┌──
/-- The probe is square integrable. [folklore] -/
theorem memLp_probe (a : ℝ) (v : EuclideanSpace ℝ (Fin 4) → ℝ) (L : ℕ) : MemLp (probe a v L) 2 μM := by
  show MemLp (fun ω : Cfg => ∑ y ∈ box 4 L, v (a • siteToE y) * densA y ω) 2 μM
  exact memLp_finsetSum _ fun y _ => (memLp_densA y).const_mul _

/-- The reflected probe is square integrable. [folklore] -/
theorem memLp_probeR (a : ℝ) (v : EuclideanSpace ℝ (Fin 4) → ℝ) (L : ℕ) :
    MemLp (probeR a v L) 2 μM := by
  show MemLp (fun ω : Cfg => ∑ y ∈ box 4 L, v (a • siteToE y) * densR y ω) 2 μM
  exact memLp_finsetSum _ fun y _ => (memLp_densR y).const_mul _

/-- `E[densA y] = ∑_{q at y} 1/2`. [folklore] -/
theorem integral_densA (y : Site 4) : ∫ ω, densA y ω ∂μM = ∑ _q ∈ plaqAt y, (1 / 2 : ℝ) := by
  haveI := isProbabilityMeasure_μM
  simp only [densA]
  rw [integral_finsetSum _ fun q _ => (memLp_two_sq q).integrable one_le_two]
  exact Finset.sum_congr rfl fun q _ => integral_sq_eval q

/-- `E[densR y] = ∑_{q at y} 1/2`. [folklore] -/
theorem integral_densR (y : Site 4) : ∫ ω, densR y ω ∂μM = ∑ _q ∈ plaqAt y, (1 / 2 : ℝ) := by
  haveI := isProbabilityMeasure_μM
  simp only [densR]
  rw [integral_finsetSum _ fun q _ => (memLp_two_sq (reflPlaq q)).integrable one_le_two]
  exact Finset.sum_congr rfl fun q _ => integral_sq_eval (reflPlaq q)

/-- `E[probe]` in closed form. [folklore] -/
theorem integral_probe (a : ℝ) (v : EuclideanSpace ℝ (Fin 4) → ℝ) (L : ℕ) :
    ∫ ω, probe a v L ω ∂μM = ∑ y ∈ box 4 L, v (a • siteToE y) * ∑ _q ∈ plaqAt y, (1 / 2 : ℝ) := by
  haveI := isProbabilityMeasure_μM
  simp only [probe]
  rw [integral_finsetSum _ fun y _ => ((memLp_densA y).integrable one_le_two).const_mul _]
  refine Finset.sum_congr rfl fun y _ => ?_
  rw [integral_const_mul, integral_densA]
└──
## TASK TO COMPLETE
Tell how many lines in the listing include the string "reflPlaq", and write nothing but that number.

## RESULT OF THIS EXERCISE
2